--- Description of the task ---
Restate the opening lines of the material below word for word, stopping after the line that contains "HONEST FRAMING (page".

--- Provided material ---
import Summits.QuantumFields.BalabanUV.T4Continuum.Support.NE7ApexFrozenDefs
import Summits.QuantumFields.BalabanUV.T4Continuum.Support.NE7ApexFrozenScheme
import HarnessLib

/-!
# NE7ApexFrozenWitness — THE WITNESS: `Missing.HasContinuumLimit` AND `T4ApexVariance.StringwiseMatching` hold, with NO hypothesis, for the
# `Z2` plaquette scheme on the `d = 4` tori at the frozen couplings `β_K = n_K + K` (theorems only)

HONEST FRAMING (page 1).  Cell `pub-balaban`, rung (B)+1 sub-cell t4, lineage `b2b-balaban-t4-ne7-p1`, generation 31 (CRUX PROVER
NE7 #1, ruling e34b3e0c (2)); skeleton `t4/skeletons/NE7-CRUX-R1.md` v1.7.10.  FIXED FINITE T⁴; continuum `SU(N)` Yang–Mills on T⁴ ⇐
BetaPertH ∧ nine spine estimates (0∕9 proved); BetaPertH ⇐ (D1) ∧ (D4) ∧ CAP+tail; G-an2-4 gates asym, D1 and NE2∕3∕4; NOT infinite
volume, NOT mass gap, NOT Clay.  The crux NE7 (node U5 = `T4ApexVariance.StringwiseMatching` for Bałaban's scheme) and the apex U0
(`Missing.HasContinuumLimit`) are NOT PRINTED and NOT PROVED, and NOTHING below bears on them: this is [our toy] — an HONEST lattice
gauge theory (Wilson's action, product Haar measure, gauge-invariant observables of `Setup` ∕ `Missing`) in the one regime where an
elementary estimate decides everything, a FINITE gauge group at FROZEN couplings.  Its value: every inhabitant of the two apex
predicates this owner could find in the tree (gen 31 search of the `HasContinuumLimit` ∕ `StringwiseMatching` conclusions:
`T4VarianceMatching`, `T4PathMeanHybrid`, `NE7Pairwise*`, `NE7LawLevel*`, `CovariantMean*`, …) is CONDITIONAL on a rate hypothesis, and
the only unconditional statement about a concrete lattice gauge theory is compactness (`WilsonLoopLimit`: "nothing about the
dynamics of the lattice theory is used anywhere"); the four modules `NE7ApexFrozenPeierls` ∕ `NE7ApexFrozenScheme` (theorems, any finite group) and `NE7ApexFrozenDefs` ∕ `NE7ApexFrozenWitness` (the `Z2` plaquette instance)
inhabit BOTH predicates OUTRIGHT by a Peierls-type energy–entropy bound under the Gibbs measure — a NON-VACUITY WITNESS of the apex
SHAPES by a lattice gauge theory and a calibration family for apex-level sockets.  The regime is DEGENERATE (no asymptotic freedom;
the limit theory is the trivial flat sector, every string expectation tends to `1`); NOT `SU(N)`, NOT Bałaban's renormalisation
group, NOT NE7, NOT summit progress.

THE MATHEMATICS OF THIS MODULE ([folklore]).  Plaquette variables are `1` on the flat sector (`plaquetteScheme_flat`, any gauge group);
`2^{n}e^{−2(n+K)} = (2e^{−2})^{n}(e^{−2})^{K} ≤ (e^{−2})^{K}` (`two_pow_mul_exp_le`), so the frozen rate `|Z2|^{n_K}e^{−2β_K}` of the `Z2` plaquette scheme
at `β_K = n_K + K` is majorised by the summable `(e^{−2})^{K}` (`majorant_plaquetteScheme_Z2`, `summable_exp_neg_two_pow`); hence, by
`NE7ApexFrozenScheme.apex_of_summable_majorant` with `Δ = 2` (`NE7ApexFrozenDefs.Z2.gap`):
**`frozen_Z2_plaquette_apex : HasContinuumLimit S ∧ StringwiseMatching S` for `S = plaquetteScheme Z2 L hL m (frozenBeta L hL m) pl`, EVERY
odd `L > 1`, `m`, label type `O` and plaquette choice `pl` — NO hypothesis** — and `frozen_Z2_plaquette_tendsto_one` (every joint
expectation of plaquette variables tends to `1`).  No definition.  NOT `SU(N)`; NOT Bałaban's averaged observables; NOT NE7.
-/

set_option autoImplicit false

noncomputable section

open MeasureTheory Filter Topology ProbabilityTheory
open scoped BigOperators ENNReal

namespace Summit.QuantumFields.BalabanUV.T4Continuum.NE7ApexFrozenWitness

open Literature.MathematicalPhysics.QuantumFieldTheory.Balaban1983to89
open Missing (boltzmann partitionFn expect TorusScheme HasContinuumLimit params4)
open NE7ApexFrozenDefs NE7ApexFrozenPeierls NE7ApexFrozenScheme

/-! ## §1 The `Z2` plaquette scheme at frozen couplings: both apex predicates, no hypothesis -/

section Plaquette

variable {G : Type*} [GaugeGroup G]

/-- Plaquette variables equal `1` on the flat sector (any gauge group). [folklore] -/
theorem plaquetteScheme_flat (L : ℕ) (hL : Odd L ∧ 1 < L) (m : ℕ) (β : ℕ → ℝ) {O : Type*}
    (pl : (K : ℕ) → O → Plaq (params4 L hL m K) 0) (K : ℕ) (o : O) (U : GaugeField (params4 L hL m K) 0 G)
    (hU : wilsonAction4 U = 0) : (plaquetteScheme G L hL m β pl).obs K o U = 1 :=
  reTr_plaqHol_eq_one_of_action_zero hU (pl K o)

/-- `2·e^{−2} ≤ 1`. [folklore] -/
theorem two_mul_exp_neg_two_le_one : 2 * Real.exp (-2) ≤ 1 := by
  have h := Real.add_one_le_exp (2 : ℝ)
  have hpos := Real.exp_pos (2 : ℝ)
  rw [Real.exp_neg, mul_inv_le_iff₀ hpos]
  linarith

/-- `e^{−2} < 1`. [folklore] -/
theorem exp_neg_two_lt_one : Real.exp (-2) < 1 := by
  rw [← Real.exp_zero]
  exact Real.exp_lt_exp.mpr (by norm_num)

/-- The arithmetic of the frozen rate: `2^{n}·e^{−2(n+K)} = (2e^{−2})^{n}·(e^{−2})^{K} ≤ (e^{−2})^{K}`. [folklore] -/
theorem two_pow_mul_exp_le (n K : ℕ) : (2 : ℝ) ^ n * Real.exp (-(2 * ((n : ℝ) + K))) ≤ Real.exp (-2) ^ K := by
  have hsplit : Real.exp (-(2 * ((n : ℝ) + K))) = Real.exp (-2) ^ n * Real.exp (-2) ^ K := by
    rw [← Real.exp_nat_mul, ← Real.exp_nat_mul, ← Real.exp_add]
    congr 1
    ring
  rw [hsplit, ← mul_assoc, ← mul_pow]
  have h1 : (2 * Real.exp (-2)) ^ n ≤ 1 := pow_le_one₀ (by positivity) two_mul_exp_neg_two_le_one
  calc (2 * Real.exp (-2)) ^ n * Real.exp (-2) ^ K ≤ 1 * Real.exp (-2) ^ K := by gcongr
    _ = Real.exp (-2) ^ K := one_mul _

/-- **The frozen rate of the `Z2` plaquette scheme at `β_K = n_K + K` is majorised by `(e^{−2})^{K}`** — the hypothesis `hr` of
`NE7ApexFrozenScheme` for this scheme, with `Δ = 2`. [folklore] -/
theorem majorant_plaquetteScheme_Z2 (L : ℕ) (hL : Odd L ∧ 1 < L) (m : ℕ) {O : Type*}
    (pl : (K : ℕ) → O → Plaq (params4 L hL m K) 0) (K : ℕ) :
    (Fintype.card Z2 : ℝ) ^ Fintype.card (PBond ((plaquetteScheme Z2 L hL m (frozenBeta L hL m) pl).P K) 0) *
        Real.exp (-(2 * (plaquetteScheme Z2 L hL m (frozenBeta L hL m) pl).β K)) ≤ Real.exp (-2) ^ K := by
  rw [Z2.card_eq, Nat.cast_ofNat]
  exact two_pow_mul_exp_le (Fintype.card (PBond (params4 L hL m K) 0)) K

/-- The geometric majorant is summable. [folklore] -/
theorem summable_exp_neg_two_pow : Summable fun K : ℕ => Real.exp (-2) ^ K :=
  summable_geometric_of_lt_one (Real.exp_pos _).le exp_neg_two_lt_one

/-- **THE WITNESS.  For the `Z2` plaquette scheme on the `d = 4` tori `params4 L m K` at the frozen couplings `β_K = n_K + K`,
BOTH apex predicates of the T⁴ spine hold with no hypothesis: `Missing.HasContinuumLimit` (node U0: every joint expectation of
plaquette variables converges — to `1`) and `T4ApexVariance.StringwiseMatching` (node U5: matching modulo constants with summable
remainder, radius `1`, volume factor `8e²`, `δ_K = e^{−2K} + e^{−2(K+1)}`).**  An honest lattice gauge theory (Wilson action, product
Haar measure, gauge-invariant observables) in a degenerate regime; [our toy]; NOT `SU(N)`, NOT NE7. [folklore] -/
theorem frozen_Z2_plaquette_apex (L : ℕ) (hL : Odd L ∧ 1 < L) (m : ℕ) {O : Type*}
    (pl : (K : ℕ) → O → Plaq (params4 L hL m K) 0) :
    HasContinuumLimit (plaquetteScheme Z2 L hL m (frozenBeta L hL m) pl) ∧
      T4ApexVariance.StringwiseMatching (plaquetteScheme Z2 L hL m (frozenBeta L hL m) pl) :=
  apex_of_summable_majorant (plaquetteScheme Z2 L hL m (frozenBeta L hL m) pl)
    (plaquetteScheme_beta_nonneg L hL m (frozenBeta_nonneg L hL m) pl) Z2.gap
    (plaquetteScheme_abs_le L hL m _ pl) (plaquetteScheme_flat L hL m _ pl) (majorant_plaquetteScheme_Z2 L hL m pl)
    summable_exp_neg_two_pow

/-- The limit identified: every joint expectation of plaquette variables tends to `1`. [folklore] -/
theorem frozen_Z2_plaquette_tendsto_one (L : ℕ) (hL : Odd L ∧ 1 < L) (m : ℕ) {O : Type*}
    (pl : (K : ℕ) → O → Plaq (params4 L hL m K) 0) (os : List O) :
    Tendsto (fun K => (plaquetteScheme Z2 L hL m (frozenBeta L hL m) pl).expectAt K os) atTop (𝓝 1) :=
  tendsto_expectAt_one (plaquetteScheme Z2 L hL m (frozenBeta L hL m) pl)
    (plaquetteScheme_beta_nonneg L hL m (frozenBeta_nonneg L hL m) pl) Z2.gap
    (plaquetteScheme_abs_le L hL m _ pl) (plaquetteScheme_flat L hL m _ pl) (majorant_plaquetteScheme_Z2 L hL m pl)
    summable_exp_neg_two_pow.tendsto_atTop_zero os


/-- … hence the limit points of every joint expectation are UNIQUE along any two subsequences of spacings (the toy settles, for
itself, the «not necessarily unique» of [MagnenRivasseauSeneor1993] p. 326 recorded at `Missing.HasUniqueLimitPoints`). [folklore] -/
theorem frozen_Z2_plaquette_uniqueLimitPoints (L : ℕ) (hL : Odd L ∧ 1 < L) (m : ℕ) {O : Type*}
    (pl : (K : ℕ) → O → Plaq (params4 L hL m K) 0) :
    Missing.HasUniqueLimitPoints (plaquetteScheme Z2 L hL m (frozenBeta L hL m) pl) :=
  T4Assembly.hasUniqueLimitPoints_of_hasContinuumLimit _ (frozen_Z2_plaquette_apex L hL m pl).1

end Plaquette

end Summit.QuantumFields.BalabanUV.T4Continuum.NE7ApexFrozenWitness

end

--- Answer space ---
import Summits.QuantumFields.BalabanUV.T4Continuum.Support.NE7ApexFrozenDefs
import Summits.QuantumFields.BalabanUV.T4Continuum.Support.NE7ApexFrozenScheme
import HarnessLib

/-!
# NE7ApexFrozenWitness — THE WITNESS: `Missing.HasContinuumLimit` AND `T4ApexVariance.StringwiseMatching` hold, with NO hypothesis, for the
# `Z2` plaquette scheme on the `d = 4` tori at the frozen couplings `β_K = n_K + K` (theorems only)

HONEST FRAMING (page 1).  Cell `pub-balaban`, rung (B)+1 sub-cell t4, lineage `b2b-balaban-t4-ne7-p1`, generation 31 (CRUX PROVER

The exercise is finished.